Educate and exhort the users so they understand the consequences of abuse. Restore or strengthen the missing feedback link through the privatization of the resource so accountability is felt by individuals or regulate the access of problem users.

Trap: escalation

"I know you are, but what am I?"

Since exponential growth cannot go on forever, a reinforcing feedback loop will eventually collapse. Like two children that try to one-up a punch from the other, both will end up in tears.

Escape:

The best defense for escalation is to prevent yourself from getting trapped in the first place. If caught in an escalating system, refuse to compete or negotiate a new system with balancing loops to control the escalation.

Trap: success to the successful

"The rich keep getting richer"

Another reinforcing feedback loop occurs when winners are systematically awarded with the means to win again. If allowed to continue, winners take all and losers are eliminated.

Escape:

Combat this loop through diversification (i.e. antitrust laws) or devise rewards for success that do not bias the next round of competition in favor of previous winners.

Trap: shift the burden to the intervenor

"Putting a Band-Aid on a bullet wound"

When a solution to a systematic problem merely disguises or reduces symptoms but does nothing to solve the underlying problem, the capacity of the original system to self-maintain begins to atrophy or erode, and a destructive feedback loop is set in motion. The system becomes more dependent on the intervention and less able to maintain its own desired state.

Escape:

Intervene in a way as to strengthen the ability of the system to shoulder its own burdens, then remove yourself. Ask:

• Why have the natural correction mechanisms failed?
• How can obstacles to their success be removed?
• How can mechanisms for their success be made more effective?

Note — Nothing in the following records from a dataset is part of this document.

set_option maxHeartbeats 16000000 in
set_option synthInstance.maxHeartbeats 800000 in
/-- **SOCKET #13R FROM SOCKET #9, BY NAME** (hypothesis = the text of `sig_K2E4ExplicitArchSingularTransfer`, conclusion = the text of `sig_K2E4ArchTransferValueNonvanishingR`,
both from `∀ (hK …` on, VERBATIM): for the pinned data `Tinf = Δ‴_∞`, if ONE constant `c_∞ ≠ 0` gives `Φ^st_top(γ₀ ⊗ 1, a) = c_∞ · a^H(γ_H ⊗ 1)` on every smooth transfer
pair, then SOME smooth `Δ‴_∞`-transfer pair `(a^H, a)` has `a^H(γ_H ⊗ 1) ≠ 0` — by ★ #12 (a smooth `a` with `Φ^st_top(γ₀ ⊗ 1, a) ≠ 0`), conjunct (vi) of `hACS` (a smooth
transfer `a^H` of that `a`) and K2E4-p13's ★ junction. [cite: Rogawski1990, §8.2 Prop. 8.2.1 (a) p. 118, proof p. 119; §14.5 Lemma 14.5.2 (b) p. 238; §14.3 p. 234] -/
theorem archTransferValueNonvanishingR_of_sockets
    -- ‹#9› = socket #9 `sig_K2E4ExplicitArchSingularTransfer` (`…SigsArchLimitConstant` :120–:173), VERBATIM
    (h9 :
        ∀ (hK : ∀ v : HeightOneSpectrum (𝓞 ↥(maximalRealSubfield L)), νG v (UnitaryGroup.cmLocalIntegralLevel L 3 H' v : Set ((UnitaryGroup.cmDatum L 3 H').Local v)) = 1)
          (hanis : ∀ x : Fin 3 → L, hermForm (cmConjRingHom L) H' x x = 0 → x = 0)
          (Sbad : Finset (HeightOneSpectrum (𝓞 ↥(maximalRealSubfield L))))
              (Δ : ∀ v : HeightOneSpectrum (𝓞 ↥(maximalRealSubfield L)), LocalTransferFactor L H' v)
              (mH : ∀ v : HeightOneSpectrum (𝓞 ↥(maximalRealSubfield L)),
                OrbitalMeasureFamily ((UnitaryGroup.cmDatum L 2 (Matrix.of fun i j : Fin 2 => if i.val + j.val + 1 = 2 then (1 : L) else 0)).Local v ×
                  (UnitaryGroup.cmDatum L 1 (Matrix.of fun i j : Fin 1 => if i.val + j.val + 1 = 1 then (1 : L) else 0)).Local v))
              (mG : ∀ v : HeightOneSpectrum (𝓞 ↥(maximalRealSubfield L)), OrbitalMeasureFamily ((UnitaryGroup.cmDatum L 3 H').Local v))
          (m' : OrbitalMeasureFamily (UnitaryGroup.arch (↥(maximalRealSubfield L)) L (IsCMField.complexConj L) 3 H'))
                (m : OrbitalMeasureFamily (UnitaryGroup.arch (↥(maximalRealSubfield L)) L (IsCMField.complexConj L) 3
                  (Matrix.of fun i j : Fin 3 => if i.val + j.val + 1 = 3 then (1 : L) else 0)))
                (mHi : OrbitalMeasureFamily (UnitaryGroup.arch (↥(maximalRealSubfield L)) L (IsCMField.complexConj L) 2
                    (Matrix.of fun i j : Fin 2 => if i.val + j.val + 1 = 2 then (1 : L) else 0) ×
                  UnitaryGroup.arch (↥(maximalRealSubfield L)) L (IsCMField.complexConj L) 1
                    (Matrix.of fun i j : Fin 1 => if i.val + j.val + 1 = 1 then (1 : L) else 0)))
                (t' : ∀ γ' : UnitaryGroup.arch (↥(maximalRealSubfield L)) L (IsCMField.complexConj L) 3 H',
                  Measure (Subgroup.centralizer ({γ'} : Set (UnitaryGroup.arch (↥(maximalRealSubfield L)) L (IsCMField.complexConj L) 3 H'))))
                (t : ∀ γ : UnitaryGroup.arch (↥(maximalRealSubfield L)) L (IsCMField.complexConj L) 3
                    (Matrix.of fun i j : Fin 3 => if i.val + j.val + 1 = 3 then (1 : L) else 0),
                  Measure (Subgroup.centralizer ({γ} : Set (UnitaryGroup.arch (↥(maximalRealSubfield L)) L (IsCMField.complexConj L) 3
                    (Matrix.of fun i j : Fin 3 => if i.val + j.val + 1 = 3 then (1 : L) else 0)))))
                (tH : ∀ γH : UnitaryGroup.arch (↥(maximalRealSubfield L)) L (IsCMField.complexConj L) 2
                      (Matrix.of fun i j : Fin 2 => if i.val + j.val + 1 = 2 then (1 : L) else 0) ×
                    UnitaryGroup.arch (↥(maximalRealSubfield L)) L (IsCMField.complexConj L) 1
                      (Matrix.of fun i j : Fin 1 => if i.val + j.val + 1 = 1 then (1 : L) else 0),
                  Measure (Subgroup.centralizer ({γH} : Set (UnitaryGroup.arch (↥(maximalRealSubfield L)) L (IsCMField.complexConj L) 2
                      (Matrix.of fun i j : Fin 2 => if i.val + j.val + 1 = 2 then (1 : L) else 0) ×
                    UnitaryGroup.arch (↥(maximalRealSubfield L)) L (IsCMField.complexConj L) 1
                      (Matrix.of fun i j : Fin 1 => if i.val + j.val + 1 = 1 then (1 : L) else 0)))))
            (hherm : (H'.map (cmConjRingHom L)).transpose = H')
            (hCTM : CanonicalTransferMatrix L H' Tinf.Δ νH νG Sbad Δ mH mG)
            (hACS : ArchCanonicalSingularMatrix L H' Tinf νGi νqi νHi hanis m' m mHi t' t tH),
    ∀ (μ : Literature.NumberTheory.GaloisRepresentations.HeckeCharacter L) (hμu : μ.IsUnitary)
      (hμω : ∀ x : Literature.NumberTheory.GaloisRepresentations.ideleGroup ↥(maximalRealSubfield L),
        μ (AdeleRing.ideleBaseChange (↥(maximalRealSubfield L)) L x) = quadraticHeckeCharCM L x)
      (hΔ : Δ = finExplicitCollection L H' μ (finExplicitDelta_conj_left_all L H' μ) (finExplicitDelta_conj_right_all L H' μ))
      (hTinf : Tinf = archCanonicalTransferFactor L H' μ),
              ∀ (γ₀ : (UnitaryGroup.cmDatum L 3 H').Rational) (e₁ e₂ : L), e₁ ≠ e₂ →
                ((((γ₀ : unitaryGroup (cmConjRingHom L) H').val : GL (Fin 3) L) : Matrix (Fin 3) (Fin 3) L) - e₁ • (1 : Matrix (Fin 3) (Fin 3) L)) * ((((γ₀ : unitaryGroup (cmConjRingHom L) H').val : GL (Fin 3) L) : Matrix (Fin 3) (Fin 3) L) - e₂ • (1 : Matrix (Fin 3) (Fin 3) L)) = 0 →
                (¬ ∃ ζ : L, (((γ₀ : unitaryGroup (cmConjRingHom L) H').val : GL (Fin 3) L) : Matrix (Fin 3) (Fin 3) L) = ζ • (1 : Matrix (Fin 3) (Fin 3) L)) →
                (((γ₀ : unitaryGroup (cmConjRingHom L) H').val : GL (Fin 3) L) : Matrix (Fin 3) (Fin 3) L).charpoly =
                  (Polynomial.X - Polynomial.C e₁) ^ 2 * (Polynomial.X - Polynomial.C e₂) →
                ∀ (γH : (UnitaryGroup.cmDatum L 2 (Matrix.of fun i j : Fin 2 => if i.val + j.val + 1 = 2 then (1 : L) else 0)).Rational ×
                    (UnitaryGroup.cmDatum L 1 (Matrix.of fun i j : Fin 1 => if i.val + j.val + 1 = 1 then (1 : L) else 0)).Rational),
                  (((γH.1 : unitaryGroup (cmConjRingHom L) (Matrix.of fun i j : Fin 2 => if i.val + j.val + 1 = 2 then (1 : L) else 0)).val : GL (Fin 2) L) : Matrix (Fin 2) (Fin 2) L) =
                    e₁ • (1 : Matrix (Fin 2) (Fin 2) L) →
                  (((γH.2 : unitaryGroup (cmConjRingHom L) (Matrix.of fun i j : Fin 1 => if i.val + j.val + 1 = 1 then (1 : L) else 0)).val : GL (Fin 1) L) : Matrix (Fin 1) (Fin 1) L) 0 0 = e₂ →
                  ∃ cinf : ℂ, cinf ≠ 0 ∧
                    (∀ (aH : UnitaryGroup.arch (↥(maximalRealSubfield L)) L (IsCMField.complexConj L) 2 (Matrix.of fun i j : Fin 2 => if i.val + j.val + 1 = 2 then (1 : L) else 0) ×
                            UnitaryGroup.arch (↥(maximalRealSubfield L)) L (IsCMField.complexConj L) 1 (Matrix.of fun i j : Fin 1 => if i.val + j.val + 1 = 1 then (1 : L) else 0) → ℂ)
                          (a : UnitaryGroup.arch (↥(maximalRealSubfield L)) L (IsCMField.complexConj L) 3 H' → ℂ),
                        ArchSmooth L 3 H' a → ArchSmooth₂ L aH → IsArchDeltaTransfer L H' Tinf mHi m' aH a →
                        archStableOrbitalIntegral L 3 H' (Literature.NumberTheory.Weil1964.UnitaryArchTopForm.archSingularTopFormFamily L H' νGi) a (cmRationalToArch L 3 H' γ₀) =
                          cinf * aH (cmRationalToArch L 2 (Matrix.of fun i j : Fin 2 => if i.val + j.val + 1 = 2 then (1 : L) else 0) γH.1, cmRationalToArch L 1 (Matrix.of fun i j : Fin 1 => if i.val + j.val + 1 = 1 then (1 : L) else 0) γH.2))
    ) :
    -- CONCLUSION = socket #13R `sig_K2E4ArchTransferValueNonvanishingR` (`…SigsArchLimitConstant` :568–:618), VERBATIM
        ∀ (hK : ∀ v : HeightOneSpectrum (𝓞 ↥(maximalRealSubfield L)), νG v (UnitaryGroup.cmLocalIntegralLevel L 3 H' v : Set ((UnitaryGroup.cmDatum L 3 H').Local v)) = 1)
          (hanis : ∀ x : Fin 3 → L, hermForm (cmConjRingHom L) H' x x = 0 → x = 0)
          (Sbad : Finset (HeightOneSpectrum (𝓞 ↥(maximalRealSubfield L))))
              (Δ : ∀ v : HeightOneSpectrum (𝓞 ↥(maximalRealSubfield L)), LocalTransferFactor L H' v)
              (mH : ∀ v : HeightOneSpectrum (𝓞 ↥(maximalRealSubfield L)),
                OrbitalMeasureFamily ((UnitaryGroup.cmDatum L 2 (Matrix.of fun i j : Fin 2 => if i.val + j.val + 1 = 2 then (1 : L) else 0)).Local v ×
                  (UnitaryGroup.cmDatum L 1 (Matrix.of fun i j : Fin 1 => if i.val + j.val + 1 = 1 then (1 : L) else 0)).Local v))
              (mG : ∀ v : HeightOneSpectrum (𝓞 ↥(maximalRealSubfield L)), OrbitalMeasureFamily ((UnitaryGroup.cmDatum L 3 H').Local v))
          (m' : OrbitalMeasureFamily (UnitaryGroup.arch (↥(maximalRealSubfield L)) L (IsCMField.complexConj L) 3 H'))
                (m : OrbitalMeasureFamily (UnitaryGroup.arch (↥(maximalRealSubfield L)) L (IsCMField.complexConj L) 3
                  (Matrix.of fun i j : Fin 3 => if i.val + j.val + 1 = 3 then (1 : L) else 0)))
                (mHi : OrbitalMeasureFamily (UnitaryGroup.arch (↥(maximalRealSubfield L)) L (IsCMField.complexConj L) 2
                    (Matrix.of fun i j : Fin 2 => if i.val + j.val + 1 = 2 then (1 : L) else 0) ×
                  UnitaryGroup.arch (↥(maximalRealSubfield L)) L (IsCMField.complexConj L) 1
                    (Matrix.of fun i j : Fin 1 => if i.val + j.val + 1 = 1 then (1 : L) else 0)))
                (t' : ∀ γ' : UnitaryGroup.arch (↥(maximalRealSubfield L)) L (IsCMField.complexConj L) 3 H',
                  Measure (Subgroup.centralizer ({γ'} : Set (UnitaryGroup.arch (↥(maximalRealSubfield L)) L (IsCMField.complexConj L) 3 H'))))
                (t : ∀ γ : UnitaryGroup.arch (↥(maximalRealSubfield L)) L (IsCMField.complexConj L) 3
                    (Matrix.of fun i j : Fin 3 => if i.val + j.val + 1 = 3 then (1 : L) else 0),
                  Measure (Subgroup.centralizer ({γ} : Set (UnitaryGroup.arch (↥(maximalRealSubfield L)) L (IsCMField.complexConj L) 3
                    (Matrix.of fun i j : Fin 3 => if i.val + j.val + 1 = 3 then (1 : L) else 0)))))
                (tH : ∀ γH : UnitaryGroup.arch (↥(maximalRealSubfield L)) L (IsCMField.complexConj L) 2
                      (Matrix.of fun i j : Fin 2 => if i.val + j.val + 1 = 2 then (1 : L) else 0) ×
                    UnitaryGroup.arch (↥(maximalRealSubfield L)) L (IsCMField.complexConj L) 1
                      (Matrix.of fun i j : Fin 1 => if i.val + j.val + 1 = 1 then (1 : L) else 0),
                  Measure (Subgroup.centralizer ({γH} : Set (UnitaryGroup.arch (↥(maximalRealSubfield L)) L (IsCMField.complexConj L) 2
                      (Matrix.of fun i j : Fin 2 => if i.val + j.val + 1 = 2 then (1 : L) else 0) ×
                    UnitaryGroup.arch (↥(maximalRealSubfield L)) L (IsCMField.complexConj L) 1
                      (Matrix.of fun i j : Fin 1 => if i.val + j.val + 1 = 1 then (1 : L) else 0)))))
            (hherm : (H'.map (cmConjRingHom L)).transpose = H')
            (hCTM : CanonicalTransferMatrix L H' Tinf.Δ νH νG Sbad Δ mH mG)
            (hACS : ArchCanonicalSingularMatrix L H' Tinf νGi νqi νHi hanis m' m mHi t' t tH),
    ∀ (μ : Literature.NumberTheory.GaloisRepresentations.HeckeCharacter L) (hμu : μ.IsUnitary)
      (hμω : ∀ x : Literature.NumberTheory.GaloisRepresentations.ideleGroup ↥(maximalRealSubfield L),
        μ (AdeleRing.ideleBaseChange (↥(maximalRealSubfield L)) L x) = quadraticHeckeCharCM L x)
      (hΔ : Δ = finExplicitCollection L H' μ (finExplicitDelta_conj_left_all L H' μ) (finExplicitDelta_conj_right_all L H' μ))
      (hTinf : Tinf = archCanonicalTransferFactor L H' μ),
              ∀ (γ₀ : (UnitaryGroup.cmDatum L 3 H').Rational) (e₁ e₂ : L), e₁ ≠ e₂ →
                ((((γ₀ : unitaryGroup (cmConjRingHom L) H').val : GL (Fin 3) L) : Matrix (Fin 3) (Fin 3) L) - e₁ • (1 : Matrix (Fin 3) (Fin 3) L)) * ((((γ₀ : unitaryGroup (cmConjRingHom L) H').val : GL (Fin 3) L) : Matrix (Fin 3) (Fin 3) L) - e₂ • (1 : Matrix (Fin 3) (Fin 3) L)) = 0 →
                (¬ ∃ ζ : L, (((γ₀ : unitaryGroup (cmConjRingHom L) H').val : GL (Fin 3) L) : Matrix (Fin 3) (Fin 3) L) = ζ • (1 : Matrix (Fin 3) (Fin 3) L)) →
                (((γ₀ : unitaryGroup (cmConjRingHom L) H').val : GL (Fin 3) L) : Matrix (Fin 3) (Fin 3) L).charpoly =
                  (Polynomial.X - Polynomial.C e₁) ^ 2 * (Polynomial.X - Polynomial.C e₂) →
                ∀ (γH : (UnitaryGroup.cmDatum L 2 (Matrix.of fun i j : Fin 2 => if i.val + j.val + 1 = 2 then (1 : L) else 0)).Rational ×
                    (UnitaryGroup.cmDatum L 1 (Matrix.of fun i j : Fin 1 => if i.val + j.val + 1 = 1 then (1 : L) else 0)).Rational),
                  (((γH.1 : unitaryGroup (cmConjRingHom L) (Matrix.of fun i j : Fin 2 => if i.val + j.val + 1 = 2 then (1 : L) else 0)).val : GL (Fin 2) L) : Matrix (Fin 2) (Fin 2) L) =
                    e₁ • (1 : Matrix (Fin 2) (Fin 2) L) →
                  (((γH.2 : unitaryGroup (cmConjRingHom L) (Matrix.of fun i j : Fin 1 => if i.val + j.val + 1 = 1 then (1 : L) else 0)).val : GL (Fin 1) L) : Matrix (Fin 1) (Fin 1) L) 0 0 = e₂ →
                  ∃ (aH : UnitaryGroup.arch (↥(maximalRealSubfield L)) L (IsCMField.complexConj L) 2 (Matrix.of fun i j : Fin 2 => if i.val + j.val + 1 = 2 then (1 : L) else 0) ×
                            UnitaryGroup.arch (↥(maximalRealSubfield L)) L (IsCMField.complexConj L) 1 (Matrix.of fun i j : Fin 1 => if i.val + j.val + 1 = 1 then (1 : L) else 0) → ℂ)
                    (a : UnitaryGroup.arch (↥(maximalRealSubfield L)) L (IsCMField.complexConj L) 3 H' → ℂ),
                    ArchSmooth L 3 H' a ∧ ArchSmooth₂ L aH ∧ IsArchDeltaTransfer L H' Tinf mHi m' aH a ∧ aH (cmRationalToArch L 2 (Matrix.of fun i j : Fin 2 => if i.val + j.val + 1 = 2 then (1 : L) else 0) γH.1, cmRationalToArch L 1 (Matrix.of fun i j : Fin 1 => if i.val + j.val + 1 = 1 then (1 : L) else 0) γH.2) ≠ 0
 := by
  intro hK hanis Sbad Δ mH mG m' m mHi t' t tH hherm hCTM hACS μ hμu hμω hΔ hTinf γ₀ e₁ e₂ hne hprod hnsc hchar γH hγH1 hγH2
  obtain ⟨-, -, -, -, -, hvi, -⟩ := id hACS
  exact K2E4ArchTransferValueNonvanishingJunction.exists_transferPair_apply_ne_zero_of_singularConstant
    (fun a => archStableOrbitalIntegral L 3 H' (Literature.NumberTheory.Weil1964.UnitaryArchTopForm.archSingularTopFormFamily L H' νGi) a (cmRationalToArch L 3 H' γ₀))
    (cmRationalToArch L 2 (Matrix.of fun i j : Fin 2 => if i.val + j.val + 1 = 2 then (1 : L) else 0) γH.1,
      cmRationalToArch L 1 (Matrix.of fun i j : Fin 1 => if i.val + j.val + 1 = 1 then (1 : L) else 0) γH.2)
    hvi (h9 hK hanis Sbad Δ mH mG m' m mHi t' t tH hherm hCTM hACS μ hμu hμω hΔ hTinf γ₀ e₁ e₂ hne hprod hnsc hchar γH hγH1 hγH2)
    (K2E4ArchStableIntegralNonvanishing.archStableIntegralNonvanishing L H' Tinf νH νG νGi νqi νHi
      hK hanis Sbad Δ mH mG m' m mHi t' t tH hherm hCTM hACS γ₀ e₁ e₂ hne hprod hnsc hchar γH hγH1 hγH2)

Take the focus off short-term relief and put it on a long-term restructure.

Trap: beat the system

"Rules are made to be broken"

If an attitude to "beat-the-system" is pervasive with users throughout your system, it's time to rethink your approach. From exploits in video games to government agencies that spend useless dollars to prevent a lower budget next year, "rule beating" is a common problem among various types of systems.

Escape:

Treat these rule exploits as helpful feedback. Design or redesign rules to encourage creativity in how the purpose of the rules is achieved. Focus on the "spirit of the law" rather than the "letter of the law." Ask yourself if there is a better way to achieve your goal.

Trap: seek the wrong goal

"There is no A for effort"

If the goals are defined inaccurately or incompletely, the system may obediently work to produce a result contrary to what its operators actually intended in the first place.

Escape:

Specify indicators and goals that reflect the real welfare of the system. Do not confuse effort with result. Otherwise, you will be left with a system that produces effort, not outcomes.

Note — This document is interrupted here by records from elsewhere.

import Mathlib
import Summits.NavierStokesRegularity.NavierStokesRegularity.Theorems.EulerZoomLiouvillePowerGaugeEulerLiouvillePressureBudgetLiouvilleModConstTools
import HarnessLib

/-!
# Crux `EulerZoomLiouville.PowerGaugeEulerLiouville` (stmt-NavierStokesRegularity-19832): t60-ΠLOG piece S5 — `LiouvilleModConst ρ`

Width/portrait piece (`--supports stmt-NavierStokesRegularity-19832 --as helper`; LEAD 19832 ns-typeII-p2 g16 KEY S58c-5, 12:31:27Z) of nsreg-p2's
instrument t60-ΠLOG (`r58/Sketch58c.lean` c6fe466b7b48535d, namespace `NsregP2.R58c`).  Piece **S5 `LiouvilleModConst ρ`: UNIQUENESS MODULO CONSTANTS**
for the pressure Poisson equation `−ΔP = ∂ᵢ∂ⱼ(VᵢVⱼ)` — two distributional solutions, one `C¹` with `∫_{B_R} ‖∇P‖ ≤ D R^{3−ρ/2}`, one locally
integrable with mean oscillation `∫_{B_R} |Q − c_R| ≤ D R^m`, `m < 4`, differ a.e. by a constant when `0 < ρ` (the text also carries `ρ < 2`, unused
by this proof) — with `SolvesPressurePoisson` δ-UNFOLDED (the file stays definition-free).

Proof: `h = P − Q` is distributionally harmonic (subtract the two weak equations); for a bump `φ` the mollification `H = φ̃ ⋆ h` is harmonic
(Weyl, `ConvolutionLaplacian.harmonicOnNhd_convolution`), and by the probe formula `∇H(y)·a = ∫ ∇χ_R(z)·a · H(y − z) dz`
(`HarmonicProbe.fderiv_harmonic_eq_integral_probeBump`) with `H = φ̃ ⋆ P − φ̃ ⋆ Q`:
* the `Q`-part is `∫ ∇χ_R·a · ((φ̃ ⋆ Q)(y − z) − c) dz` (`∫ ∇χ_R = 0`), at most `C R⁻⁴ ‖a‖ ∫_{B_S} |Q − c_S| ≤ C′ ‖a‖ S^{m−4}` (local Young,
  `PressureSeam.setIntegral_abs_normed_convolution_sub_const_le`);
* the `P`-part is moved onto `P` by parts, `∫ χ_R(z) ∇(φ̃ ⋆ P)(y − z)·a dz`, and `|∇(φ̃ ⋆ P)·a| ≤ ‖a‖ φ̃ ⋆ ‖∇P‖`, so it is at most
  `(m R³)⁻¹ ‖a‖ ∫_{B_S} ‖∇P‖ ≤ C″ ‖a‖ S^{−ρ/2}`;
with `R = S/3 → ∞`: `∇H ≡ 0`, every mollification is constant, and bumps `→ δ` (`ConvolutionLaplacian.ae_eq_const_of_forall_convolution_normed_const`).

* ★ `liouvilleModConst (ρ : ℝ) : <NsregP2.R58c.LiouvilleModConst ρ unfolded>`; by-name check
  `example (ρ) : NsregP2.R58c.LiouvilleModConst ρ := PressureSeam.liouvilleModConst ρ`.

HONEST FRAMING: a portrait instrument piece (uniqueness bookkeeping for the pressure of HYPOTHETICAL profiles); nothing here bears on the crux E
(19832 OPEN) or on NS regularity; not E. [cite: GilbargTrudinger2001, Thm 2.10; Evans2010, App. C.4 Thm. 7] [nsreg-p2 R58 S58c-5; folklore]
-/

noncomputable section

Trap: drift to low performance

"If you're not growing, you're shrinking"

If you allow performance standards to be influenced by past performance, it sets up a reinforcing feedback loop that erodes goals and sends your system towards low performance.

Escape:

Set standards according to the best actual performances instead of being discouraged by the worst. This pattern will reverse the flow of your feedback loop toward growth.

Find leverage points

"If a revolution destroys a government, but the systematic patterns of thought that produced that government are left intact, then those patterns will repeat themselves… There's so much talk about the system. And so little understanding." - Robert Pirsig, Zen and the Art of Motorcycle Maintenance

Those who are deeply involved in a system often intuitively know where to find leverage points, but frequently push change in the wrong direction. MIT's Jay Forester published a study of urban dynamics in 1969 that identified low-income housing as a leverage point in an economy.

What he found was that the less low-income housing there was in a city, the better off it was. The idea is counter-intuitive, and Forester was derided for his findings during a time when national policy dictated a slew of such projects across the country. Since then, many such projects have been torn down.

As systems become more complex, their behavior can become surprising.